- UK cover of David Gray: Live

Live album by David Gray
- Released: 13 November 2000
- Recorded: 22 December 1999
- Venues: The Point Depot Dublin, Ireland

= David Gray: Live =

David Gray: Live (released as David Gray: Live at the Point in the U.S.) is a live performance video by musician David Gray. It was released on 13 November 2000.

The show was filmed at The Point Depot in Dublin, Ireland, on 22 December 1999, the final night of Gray's Irish tour in support of his White Ladder album.

Cover of the US version

As Gray explains in the Up to a Point documentary on the DVD version of the performance: “It's hard to avoid the clichés, but what the hell. It was an unforgettable night to crown an incredible year. Not so much a gig as a celebration. A moment when it all made sense, a stepping into bigger shoes, a taste of things to come.”

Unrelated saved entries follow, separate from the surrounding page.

import Summits.QuantumFields.QCD.Theorems.NestedDissectionSeaCoerciveSeaSchurSeparator
import Summits.QuantumFields.QCD.Theorems.NestedDissectionSeaSchurCellStep

/-!
# Crux `CoerciveSea` (stmt-QuantumFields-13901) — the separator event in the route's language:
# off the sixteen children's crossing masses, `HasSingularSeparator` IS `σ_min(S_Σ) < τ`

Companion of `NestedDissectionSeaCoerciveSeaSchurSeparator.lean` (kept line lead c1). The identification
`HasSingularSeparator U μ s τ ↔ ∃ v ≠ 0 on Σ, ‖S_Σ v‖² < τ²‖v‖²` was proved there under invertibility of the children
block `D_II`; by clause (a) of the proved route item `SchurCellStep` (`SchurCellStep.det_childrenBlock_eq_prod`:
`det D_II = ∏_ε det D_{child ε}`, block diagonality) that hypothesis is exactly "none of the sixteen children Dirichlet
cells has a zero mode at `μ`" — the form in which the route's dilution clause (ii) / `SignDefectForcesCrossing` /
`EarlyCrosserLaw` speak (children crossings). [folklore]
-/

noncomputable section

open scoped BigOperators
open Matrix Literature.MathematicalPhysics.QuantumLattice Literature.MathematicalPhysics.QuantumFieldTheory
  Literature.Probability.LatticeModels

namespace Summit.QuantumFields.QCD.Theorems.NestedDissectionSeaCoerciveSea

/-- **The children block is invertible off the children's crossings**: if no child Dirichlet cell of the corner-`0`
box `s ≤ N` is singular at `μ`, then `det D_II ≠ 0` (product formula of `SchurCellStep` (a)). [folklore] -/
theorem isUnit_det_childrenBlock_of_children {N : ℕ} [NeZero N]
    (U : GaugeConfig 4 N (Matrix.specialUnitaryGroup (Fin 3) ℂ)) (μ : ℝ) (s : Fin 4 → ℕ) (hsN : ∀ i, s i ≤ N)
    (hch : ∀ ε : Fin 4 → Bool, (wilsonCell U μ (halfCorner s ε) (halfSides s ε)).det ≠ 0) :
    IsUnit (childrenBlock U μ s).det := by
  rw [isUnit_iff_ne_zero, SchurCellStep.det_childrenBlock_eq_prod U μ s hsN]
  exact Finset.prod_ne_zero_iff.mpr fun ε _ => hch ε

/-- **`HasSingularSeparator` ↔ `σ_min(S_Σ) < τ`, children form** (registered stub
`hasSingularSeparator_iff_schur_of_children` of crux stmt-QuantumFields-13901): for a corner-`0` box `s ≤ N` none of
whose sixteen children Dirichlet cells has a zero mode at the bare mass `μ`, the crux's separator event at level `τ`
holds iff the Schur separator matrix `schurSeparator U μ s` has a non-zero separator vector `v` with
`Σ_q ‖(S_Σ v)_q‖² < τ² Σ_q ‖v_q‖²`. [folklore] -/
theorem hasSingularSeparator_iff_schur_of_children :
    ∀ (N : ℕ) [NeZero N] (U : GaugeConfig 4 N (Matrix.specialUnitaryGroup (Fin 3) ℂ)) (μ : ℝ) (s : Fin 4 → ℕ)
      (τ : ℝ), (∀ i, s i ≤ N) →
      (∀ ε : Fin 4 → Bool, (wilsonCell U μ (halfCorner s ε) (halfSides s ε)).det ≠ 0) →
      (HasSingularSeparator U μ s τ ↔
        ∃ v : {p : {p // wilsonBox (0 : TorusSite 4 N) s p} // ¬ childrenInterior s p} → ℂ, v ≠ 0 ∧
          ∑ q, ‖(schurSeparator U μ s).mulVec v q‖ ^ 2 < τ ^ 2 * ∑ q, ‖v q‖ ^ 2) :=
  fun N _ U μ s τ hsN hch =>
    hasSingularSeparator_iff_schur N U μ s τ (isUnit_det_childrenBlock_of_children U μ s hsN hch)

end Summit.QuantumFields.QCD.Theorems.NestedDissectionSeaCoerciveSea

end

The performance of "Babylon" was released as a B-side on Gray's "Please Forgive Me" CD single.

==Running order==
1. "Sail Away"
2. "White Ladder"
3. "Late Night Radio"
4. "Faster Sooner Now"
5. "Lead Me Upstairs"
6. "Babylon"
7. "The Light"
8. "We're Not Right"
9. "Flame Turns Blue"
10. "This Year's Love"
11. "Coming Down"
12. "Shine"

Encores:
1. "A Century Ends" (Gray breaks a guitar string during the song but manages to switch to his backup guitar fast enough that he doesn't miss a lyric.)
2. "My Oh My"
3. "Wisdom"
4. "Silver Lining"
5. "Please Forgive Me"

==Certifications==

| Region | Certification | Certified units/sales |
| Australia (ARIA) | Platinum | 15,000^{^} |
^{^} Shipments figures based on certification alone.